Clostridium Difficile

Over the past several years nationwide, states have reported increased rates of C. difficile infection, noting more severe disease and an associated increase in mortality. CDI remains a disease mostly associated with healthcare (at least 80%). Patients most at risk remain the elderly, especially those using antibiotics. Although the elderly are still most affected, more disease has been reported in traditionally ‘low risk’ persons such as healthy person in the community, and peripartum women.

The increased rates and/or severity of disease may be caused by changes in antibiotic use, changes in infection control practices, or the emergence of the epidemic strain of CDI with increased virulence and/or antimicrobial resistance.

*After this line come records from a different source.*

import Summits.ResolutionOfSingularities.ResolutionOfSingularities.Theorems.EquisingularLiftEquisingularLiftNatExceptionalLineCone
import HarnessLib

/-!
# `EquisingularLiftNat`, line `sections`, stub `stub_elnat_three` — helper AVOID-L1 / M10
# `EquimultipleAlongTrace`: the bad point of a Δ-step lies on the strict transform iff the
# hypersurface is not equimultiple at the singular point of the trace

[OURS · L1 W4.5b] Helper statement AVOID (= L1 of CRUX-PLAN v1.1 §3.4, CRUX-PLAN v3 §4; closed form
M10 `EquimultipleAlongTrace` of tri-1's TRIAGE v3 §−3.B/§3) for the research stub `stub_elnat_three` of the
registered line `sections` of the crux item `EquisingularLiftNat` = stmt-ResolutionOfSingularities-20038
(chain w45b); NOT a statement of any manuscript. Companion of the H-CONE file
`…Theorems.EquisingularLiftEquisingularLiftNatExceptionalLineCone` (same chart algebra).

SETTING (tri-1 §−3.B, by hand there; kernel-checked here on the chart). Downstairs, a Δ-step blows up
the regular threefold germ `P′_k` at `q` along the TRACE `D = V(z, ḡ)` of the Δ-centre: `z` = the carrier
plane, `ḡ ∈ 𝔪_q²` = the (reduced, singular at `q`) plane curve. On the chart `S = 1` of
`Bl_D = {zT = ḡS}`, i.e. the affine blowup algebra `R[I/z]` (`I = (z, g)`, `T = g/z`), the only non-smooth
point of the blow-up over `q` is the BAD POINT `b_q = (𝔪_q, T)`. A hypersurface `Y′ = V(F)` with
`F ∈ I^m` of generic multiplicity `m` along `D` has the NORMAL FORM `F ≡ Σ_{k=0}^{m} a_k z^{m-k} g^k
(mod I^{m+1})`, and on the chart `F = z^m · F′`, `F′ ≡ Σ a_k T^k (mod z)`. CLAIM (M10):
`b_q ∈ St(Y′) ⟺ a₀ ∈ 𝔪_q ⟺ mult_q(Y′) ≥ m + 1`; i.e. **AVOID ⟺ EQUIMULTIPLICITY**: the strict transform
misses the bad point iff `Y′` has multiplicity exactly `m` at `q`.

PROVED HERE (part 1; for an arbitrary commutative ring `R`, ideal `I`, `g ∈ I`, chart element `z` — no
hypothesis on `R`):

* `exists_controlledTransform_of_normalForm`, `controlledTransform_sub_sum_mem_span` — the controlled
  transform `F′` (`F = z^m F′` on `R[I/z]`, unique) satisfies `F′ - Σ a_k (g/z)^k ∈ (z)`;
* `controlledTransform_sub_coeff_zero_mem` — `F′ - a₀ ∈ (z, g/z)`; hence
  `controlledTransform_mem_badPoint` — `a₀ ∈ 𝔪 ∋ z` ⟹ `F′ ∈ 𝔪·R[I/z] + (g/z)` (the controlled, hence
  the strict, transform passes through `b_q`), and **AVOID** `eq_top_of_controlledTransform_mem` — if
  `a₀` is a unit then NO proper ideal containing `z` and `g/z` contains `F′`: the strict transform
  `⊆ V(F′)` misses the bad point;
* `mem_span_of_pow_mul_mem_of_regular_mod`, `ker_mapQuotient_eq_span_of_regular_mod` — STRICT =
  CONTROLLED: if `F′` is a non-zero-divisor modulo `(z)` then `(F′)` is `z`-saturated, so it IS the
  kernel of the chart map `R[I/z] → (R/(F))[Ī/z̄]` onto the chart ring of the blow-up of the
  hypersurface (no primality of `z` needed — the trace `D` may be reducible, e.g. NODAL, which is the
  case of interest for Δ-centres).

PART 2 (`…Theorems.EquisingularLiftEquisingularLiftNatEquimultipleAlongTraceRegular`): the converse
`F′ ∈ 𝔪·R[I/z] + (g/z) ⟹ a₀ ∈ 𝔪` for quasi-regular `(z, g)` (Stacks 0BIQ), McCoy (`F′` regular mod `z`
when the `a_k` have no common annihilator mod `I`), M10 on the chart, and the regular-local-ring reading
`F ∈ 𝔪^{m+1} ⟺ a₀ ∈ 𝔪`, i.e. `b_q ∈ St(Y′) ⟺ mult_q(Y′) ≥ m + 1`.

All statements are [folklore]-level commutative algebra (Stacks 052Q/0BIQ charts; Matsumura Thm. 16.2
(i) for quasi-regularity of parameters); axioms standard.
-/

set_option linter.dupNamespace false -- mandated namespace `Summit.<Summit>.<Problem>` of this single-conjunct summit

In 2004 the emergence of a new epidemic strain of C. difficile-associated disease causing hospital outbreaks in several states was reported by the Centers for Disease Control and Prevention (CDC) at scientific meetings.

The epidemic strain, identified in 2004 appears to be more virulent, with ability to produce greater quantities of toxins A and B. In addition, it is more resistant to the antibiotic group known as floroquinolones.

Like other strains of C. difficile, this new strain can be detected in the stool of infected patients by using laboratory tests that are commonly available in most hospitals. However, none of the FDA-approved tests differentiate between the various strains of C. difficile. Fortunately, because the control measures for outbreaks of any strain of C. difficile are similar, identification of the specific strain is not imperative for controlling outbreaks.